_TASK DESCRIPTION_
Out of the entries that follow, copy each line containing "from".

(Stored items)
/-- **The excess over Mertens**: for `Q ≥ 2` and `0 < η ≤ 1/2`,
`∑_{p ≤ Q} (p^η - 1)/p ≤ 3 + 24 Q^η`.
Proof: with `u₁ = Q^η` and `J = ⌈log u₁/log 2⌉`, on `Q^{(j-1)/J} < p ≤ Q^{j/J}` one has `p^η ≤ 2^j`
and `∑_{Q^{(j-1)/J} < p ≤ Q^{j/J}} 1/p ≤ (1/log Q^{(j-1)/J}) ∑_{p ≤ Q^{j/J}} log p/p ≤ 6`
(Mertens' first theorem, upper half: `MertensBound.sum_log_div_prime_le`); on `p ≤ Q^{1/J}`,
`p^η - 1 ≤ 2η log p`. [folklore] -/
theorem sum_excess_le {Q : ℕ} (hQ : 2 ≤ Q) {η : ℝ} (hη0 : 0 < η) (hη1 : η ≤ 1 / 2) :
    ∑ p ∈ Nat.primesLE Q, ((p : ℝ) ^ η - 1) / p ≤ 3 + 24 * (Q : ℝ) ^ η := by
  classical
  have hQ1 : 1 ≤ Q := by omega
  have hQ0 : (0 : ℝ) < Q := by exact_mod_cast (by omega : 0 < Q)
  have hQ1' : (1 : ℝ) < Q := by exact_mod_cast (by omega : 1 < Q)
  have hlogQ : 0 < Real.log Q := Real.log_pos hQ1'
  have hlog2 : (0.6931471803 : ℝ) < Real.log 2 := Real.log_two_gt_d9
  have hlog2' : Real.log 2 < 0.6931471808 := Real.log_two_lt_d9
  have hlog4 : Real.log 4 = 2 * Real.log 2 := by
    rw [show (4 : ℝ) = 2 ^ 2 by norm_num, Real.log_pow]; norm_num
  set u₁ : ℝ := (Q : ℝ) ^ η with hu₁
  have hu₁1 : 1 ≤ u₁ := Real.one_le_rpow hQ1'.le hη0.le
  have hlogu₁ : Real.log u₁ = η * Real.log Q := by rw [hu₁, Real.log_rpow hQ0]
  -- Case `u₁ ≤ 2`
  rcases le_or_gt u₁ 2 with hu2 | hu2
  · have h := sum_excess_small (A := Q) hQ1'.le hη0.le (by rw [← hu₁]; exact hu2)
    rw [Nat.floor_natCast] at h
    have e2 : Real.log u₁ ≤ Real.log 2 := Real.log_le_log (by linarith) hu2
    have h3 : 2 * η * (Real.log Q + Real.log 4) ≤ 3 := by
      have e1 : 2 * η * Real.log Q = 2 * Real.log u₁ := by rw [hlogu₁]; ring
      have : 2 * η * Real.log 4 ≤ Real.log 4 := by nlinarith
      nlinarith
    have : 0 ≤ 24 * u₁ := by positivity
    linarith
  -- Case `u₁ > 2`: `J = ⌈log u₁ / log 2⌉ ≥ 2`
  set J : ℕ := ⌈Real.log u₁ / Real.log 2⌉₊ with hJ
  have hlogu₁0 : Real.log 2 < Real.log u₁ := Real.log_lt_log (by norm_num) hu2
  have hJge : Real.log u₁ / Real.log 2 ≤ J := Nat.le_ceil _
  have hJlt : (J : ℝ) < Real.log u₁ / Real.log 2 + 1 :=
    Nat.ceil_lt_add_one (div_nonneg (by linarith) (by linarith))
  have hJ2 : 2 ≤ J := by
    have : (1 : ℝ) < Real.log u₁ / Real.log 2 := by rw [lt_div_iff₀ (by linarith)]; linarith
    have : (1 : ℝ) < J := this.trans_le hJge
    exact_mod_cast this
  have hJpos : 0 < J := by omega
  have hJ0 : (0 : ℝ) < J := by exact_mod_cast hJpos
  have hηJ : η * Real.log Q ≤ J * Real.log 2 := by
    rw [← hlogu₁]; rw [div_le_iff₀ (by linarith)] at hJge; linarith
  have hJlog : (J : ℝ) * Real.log 2 < Real.log u₁ + Real.log 2 := by
    have := hJlt; rw [← sub_lt_iff_lt_add] at this
    have := (lt_div_iff₀ (by linarith : (0:ℝ) < Real.log 2)).1 this; linarith
  have hQJ : Real.log 2 / 2 ≤ Real.log Q / J := by
    have h2 : Real.log u₁ ≤ Real.log Q / 2 := by rw [hlogu₁]; nlinarith
    have h3 : Real.log 2 ≤ Real.log Q := Real.log_le_log (by norm_num) (by exact_mod_cast hQ)
    rw [div_le_div_iff₀ (by norm_num) hJ0]
    nlinarith
  -- split the primes at `A 1`
  set P1 := (Nat.primesLE Q).filter (fun p : ℕ => (p : ℝ) ≤ thr Q J 1) with hP1
  set P2 := (Nat.primesLE Q).filter (fun p : ℕ => ¬ (p : ℝ) ≤ thr Q J 1) with hP2
  have hsplit : ∑ p ∈ Nat.primesLE Q, ((p : ℝ) ^ η - 1) / p
      = ∑ p ∈ P1, ((p : ℝ) ^ η - 1) / p + ∑ p ∈ P2, ((p : ℝ) ^ η - 1) / p :=
    (Finset.sum_filter_add_sum_filter_not _ _ _).symm
  -- small primes
  have hS1 : ∑ p ∈ P1, ((p : ℝ) ^ η - 1) / p ≤ 3 := by
    have hsub : P1 = Nat.primesLE ⌊thr Q J 1⌋₊ := by
      ext p
      simp only [hP1, Finset.mem_filter, Nat.mem_primesLE]
      constructor
      · rintro ⟨⟨-, hp⟩, hpA⟩; exact ⟨Nat.le_floor hpA, hp⟩
      · rintro ⟨hpA, hp⟩
        have h1 : (p : ℝ) ≤ thr Q J 1 := (Nat.le_floor_iff (by linarith [one_le_thr hQ1 J 1])).1 hpA
        refine ⟨⟨?_, hp⟩, h1⟩
        have : (p : ℝ) ≤ Q := h1.trans (by
          have := thr_mono hQ1 J (show 1 ≤ J by omega); rwa [thr_self hJpos] at this)
        exact_mod_cast this
    rw [hsub]
    have h := sum_excess_small (one_le_thr hQ1 J 1) hη0.le ((thr_rpow_le hQ1 hJpos hηJ 1).trans (by norm_num))
    have h3 : 2 * η * (Real.log (thr Q J 1) + Real.log 4) ≤ 3 := by
      rw [log_thr hQ1]; push_cast
      have e1 : η * (1 / (J : ℝ) * Real.log Q) ≤ Real.log 2 := by
        rw [show η * (1 / (J : ℝ) * Real.log Q) = η * Real.log Q / J by ring, div_le_iff₀ hJ0]; linarith
      have e2 : 2 * η * Real.log 4 ≤ Real.log 4 := by nlinarith
      nlinarith
    linarith
  -- large primes
  have hS2 : ∑ p ∈ P2, ((p : ℝ) ^ η - 1) / p ≤ 24 * u₁ := by
    calc ∑ p ∈ P2, ((p : ℝ) ^ η - 1) / p
        ≤ ∑ p ∈ P2, ∑ j ∈ Finset.Icc 2 J,
            (if thr Q J (j - 1) < p ∧ (p : ℝ) ≤ thr Q J j
              then (2 : ℝ) ^ j / Real.log (thr Q J (j - 1)) * (Real.log p / p) else 0) :=
          Finset.sum_le_sum fun p hp => by
            rw [hP2, Finset.mem_filter] at hp
            exact excess_term_le hQ hJpos hη0.le hηJ hp.1 (lt_of_not_ge hp.2)
      _ = ∑ j ∈ Finset.Icc 2 J, ∑ p ∈ P2,
            (if thr Q J (j - 1) < p ∧ (p : ℝ) ≤ thr Q J j
              then (2 : ℝ) ^ j / Real.log (thr Q J (j - 1)) * (Real.log p / p) else 0) :=
          Finset.sum_comm
      _ ≤ ∑ j ∈ Finset.Icc 2 J, 6 * (2 : ℝ) ^ j := by
          refine Finset.sum_le_sum fun j hj => ?_
          have hj2 : 2 ≤ j := (Finset.mem_Icc.1 hj).1
          have hjm1 : (1 : ℝ) ≤ ((j - 1 : ℕ) : ℝ) := by exact_mod_cast (by omega : 1 ≤ j - 1)
          have hlogA1 : 0 < Real.log (thr Q J (j - 1)) := by rw [log_thr hQ1]; positivity
          have hc : 0 ≤ (2 : ℝ) ^ j / Real.log (thr Q J (j - 1)) := by positivity
          calc ∑ p ∈ P2, (if thr Q J (j - 1) < p ∧ (p : ℝ) ≤ thr Q J j
                  then (2 : ℝ) ^ j / Real.log (thr Q J (j - 1)) * (Real.log p / p) else 0)
              ≤ ∑ p ∈ Nat.primesLE ⌊thr Q J j⌋₊, (2 : ℝ) ^ j / Real.log (thr Q J (j - 1)) * (Real.log p / p) := by
                rw [← Finset.sum_filter]
                refine Finset.sum_le_sum_of_subset_of_nonneg (fun p hp => ?_) fun p hp _ => ?_
                · simp only [hP2, Finset.mem_filter, Nat.mem_primesLE] at hp ⊢
                  exact ⟨Nat.le_floor hp.2.2, hp.1.1.2⟩
                · have hp1 : 1 ≤ p := (Nat.mem_primesLE.1 hp).2.one_lt.le
                  exact mul_nonneg hc (div_nonneg (Real.log_nonneg (by exact_mod_cast hp1)) (Nat.cast_nonneg p))
            _ = (2 : ℝ) ^ j / Real.log (thr Q J (j - 1)) * ∑ p ∈ Nat.primesLE ⌊thr Q J j⌋₊, Real.log p / p := by
                rw [Finset.mul_sum]
            _ ≤ 6 * (2 : ℝ) ^ j := range_le hQ hJpos hQJ hj2
      _ = 6 * ∑ j ∈ Finset.Icc 2 J, (2 : ℝ) ^ j := by rw [Finset.mul_sum]
      _ ≤ 6 * (2 : ℝ) ^ (J + 1) := by
          refine mul_le_mul_of_nonneg_left ?_ (by norm_num)
          calc ∑ j ∈ Finset.Icc 2 J, (2 : ℝ) ^ j ≤ ∑ j ∈ Finset.range (J + 1), (2 : ℝ) ^ j :=
                Finset.sum_le_sum_of_subset_of_nonneg (fun j hj => by
                  rw [Finset.mem_Icc] at hj; rw [Finset.mem_range]; omega) fun _ _ _ => by positivity
            _ = (2 : ℝ) ^ (J + 1) - 1 := by rw [geom_sum_eq (by norm_num)]; ring
            _ ≤ (2 : ℝ) ^ (J + 1) := by linarith
      _ ≤ 24 * u₁ := by
          have h1 : (2 : ℝ) ^ (J - 1) ≤ u₁ := by
            have hlt : ((J - 1 : ℕ) : ℝ) * Real.log 2 ≤ Real.log u₁ := by
              have : ((J - 1 : ℕ) : ℝ) = J - 1 := by rw [Nat.cast_sub (by omega)]; simp
              rw [this]; linarith
            have h2 : Real.log ((2 : ℝ) ^ (J - 1)) ≤ Real.log u₁ := by rw [Real.log_pow]; exact hlt
            exact (Real.log_le_log_iff (by positivity) (by linarith)).1 h2
          have e : (2 : ℝ) ^ (J + 1) = 4 * (2 : ℝ) ^ (J - 1) := by
            rw [show J + 1 = (J - 1) + 2 by omega, pow_add]; ring
          rw [e]; linarith
  rw [hsplit]
  linarith

/-! ### Mertens' second theorem on intervals of primes -/

/-- `log log N − log log (N − 1) ≤ 1` for `N ≥ 3`. [folklore] -/
theorem loglog_sub_loglog_pred_le {N : ℕ} (hN : 3 ≤ N) :
    Real.log (Real.log N) - Real.log (Real.log ((N - 1 : ℕ) : ℝ)) ≤ 1 := by
  have hN' : ((N - 1 : ℕ) : ℝ) = N - 1 := by rw [Nat.cast_sub (by omega)]; simp
  have hN3 : (3 : ℝ) ≤ N := by exact_mod_cast hN
  rw [hN']
  have hl2 : (0.6931471803 : ℝ) < Real.log 2 := Real.log_two_gt_d9
  have hlog1 : Real.log 2 ≤ Real.log ((N : ℝ) - 1) := Real.log_le_log (by norm_num) (by linarith)
  have hlog0 : 0 < Real.log ((N : ℝ) - 1) := by linarith
  -- `log N ≤ log (N-1) + 1/(N-1) ≤ log(N-1) + 1/2`
  have hlogN : Real.log N ≤ Real.log ((N : ℝ) - 1) + 1 / 2 := by
    have h := Real.log_le_sub_one_of_pos (show 0 < (N : ℝ) / (N - 1) from div_pos (by linarith) (by linarith))
    rw [Real.log_div (by positivity) (by linarith)] at h
    have : (N : ℝ) / (N - 1) - 1 = 1 / (N - 1) := by
      rw [div_sub_one (by linarith : (N : ℝ) - 1 ≠ 0)]; congr 1; ring
    rw [this] at h
    have : 1 / ((N : ℝ) - 1) ≤ 1 / 2 := by rw [div_le_div_iff₀ (by linarith) (by norm_num)]; linarith
    linarith
  -- `log log N − log log(N−1) = log (log N / log(N−1)) ≤ log N/log(N−1) − 1 ≤ (1/2)/log(N−1) ≤ 1`
  have h1 : Real.log (Real.log N) - Real.log (Real.log ((N : ℝ) - 1)) =
      Real.log (Real.log N / Real.log ((N : ℝ) - 1)) := by
    rw [Real.log_div (by have := Real.log_pos (by linarith : (1:ℝ) < N); linarith) hlog0.ne']
  rw [h1]
  have h2 := Real.log_le_sub_one_of_pos (show 0 < Real.log N / Real.log ((N : ℝ) - 1) by
    have := Real.log_pos (by linarith : (1:ℝ) < N); positivity)
  have h3 : Real.log N / Real.log ((N : ℝ) - 1) - 1 ≤ 1 := by
    rw [div_sub_one hlog0.ne', div_le_iff₀ hlog0]; linarith
  linarith

/-- **Mertens on an interval of primes**: there is an absolute `C` with
`|∑_{P ≤ p ≤ Q} 1/p − (log log Q − log log P)| ≤ C` for all `2 ≤ P ≤ Q` (naturals); from the tree's
two-sided Mertens theorem `PartialEuler.exists_abs_sum_primesLE_inv_sub_loglog_le`.  (The lower half holds
even with a vanishing error: `MertensBound.loglog_sub_loglog_le_sum_inv_prime_Icc`, `MertensTail.lean`.)
[folklore] -/
theorem exists_abs_sum_inv_primes_Icc_sub_le :
    ∃ C : ℝ, ∀ P Q : ℕ, 2 ≤ P → P ≤ Q →
      |∑ p ∈ (Finset.Icc P Q).filter Nat.Prime, (1 : ℝ) / p
        - (Real.log (Real.log Q) - Real.log (Real.log P))| ≤ C := by
  classical
  obtain ⟨C, hC⟩ := Literature.NumberTheory.LFunctions.PartialEuler.exists_abs_sum_primesLE_inv_sub_loglog_le
  refine ⟨2 * C + 2, fun P Q hP hPQ => ?_⟩
  have hC0 : 0 ≤ C := le_trans (abs_nonneg _) (hC 2 le_rfl)
  -- `∑_{P ≤ p ≤ Q} = ∑_{p ≤ Q} − ∑_{p ≤ P − 1}`
  have hsplit : ∑ p ∈ (Finset.Icc P Q).filter Nat.Prime, (1 : ℝ) / p
      = ∑ p ∈ Nat.primesLE Q, (1 : ℝ) / p - ∑ p ∈ Nat.primesLE (P - 1), (1 : ℝ) / p := by
    have hu : Nat.primesLE Q = Nat.primesLE (P - 1) ∪ (Finset.Icc P Q).filter Nat.Prime := by
      ext p; simp only [Finset.mem_union, Nat.mem_primesLE, Finset.mem_filter, Finset.mem_Icc]
      constructor
      · rintro ⟨hpQ, hp⟩
        by_cases h : p ≤ P - 1
        · exact Or.inl ⟨h, hp⟩
        · exact Or.inr ⟨⟨by omega, hpQ⟩, hp⟩
      · rintro (⟨h, hp⟩ | ⟨⟨-, h2⟩, hp⟩)
        · exact ⟨by omega, hp⟩
        · exact ⟨h2, hp⟩
    have hd : Disjoint (Nat.primesLE (P - 1)) ((Finset.Icc P Q).filter Nat.Prime) := by
      rw [Finset.disjoint_left]; intro p h1 h2
      simp only [Nat.mem_primesLE, Finset.mem_filter, Finset.mem_Icc] at h1 h2
      have := h1.1; have := h2.1.1; omega
    rw [hu, Finset.sum_union hd]; ring
  rw [hsplit]
  have hQ := hC Q (hP.trans hPQ)
  rcases Nat.lt_or_ge P 3 with hP3 | hP3
  · -- `P = 2`: the lower sum is empty
    have hP2 : P = 2 := by omega
    subst hP2
    have h0 : ∑ p ∈ Nat.primesLE (2 - 1), (1 : ℝ) / p = 0 := by
      have : Nat.primesLE (2 - 1) = ∅ := by decide
      rw [this, Finset.sum_empty]
    rw [h0, sub_zero]
    -- `|log log 2| ≤ 1`
    have hl2 : (0.6931471803 : ℝ) < Real.log 2 := Real.log_two_gt_d9
    have hl2' : Real.log 2 < 0.6931471808 := Real.log_two_lt_d9
    have hll2 : |Real.log (Real.log 2)| ≤ 1 := by
      rw [abs_le]; constructor
      · rw [← Real.log_exp (-1)]
        refine Real.log_le_log (Real.exp_pos _) ?_
        have := Real.exp_neg_one_lt_d9; linarith
      · have := Real.log_le_sub_one_of_pos (by linarith : 0 < Real.log 2); linarith
    push_cast
    have := abs_le.1 hQ; have := abs_le.1 hll2
    rw [abs_le]; constructor <;> linarith
  · have hPm := hC (P - 1) (by omega)
    have hll := loglog_sub_loglog_pred_le hP3
    -- `log log (P-1) ≤ log log P`
    have hmono : Real.log (Real.log ((P - 1 : ℕ) : ℝ)) ≤ Real.log (Real.log P) := by
      have hP1 : ((P - 1 : ℕ) : ℝ) = P - 1 := by rw [Nat.cast_sub (by omega)]; simp
      have hP3' : (3 : ℝ) ≤ P := by exact_mod_cast hP3
      rw [hP1]
      have hl2 : (0.6931471803 : ℝ) < Real.log 2 := Real.log_two_gt_d9
      have : Real.log 2 ≤ Real.log ((P : ℝ) - 1) := Real.log_le_log (by norm_num) (by linarith)
      exact Real.log_le_log (by linarith) (Real.log_le_log (by linarith) (by linarith))
    have h1 := abs_le.1 hQ; have h2 := abs_le.1 hPm
    rw [abs_le]; constructor <;> linarith

end RankinComposed

end Literature.NumberTheory.Sieve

_EXERCISE RESPONSE_
    have h := Real.log_le_sub_one_of_pos (show 0 < (N : ℝ) / (N - 1) from div_pos (by linarith) (by linarith))
`|∑_{P ≤ p ≤ Q} 1/p − (log log Q − log log P)| ≤ C` for all `2 ≤ P ≤ Q` (naturals); from the tree's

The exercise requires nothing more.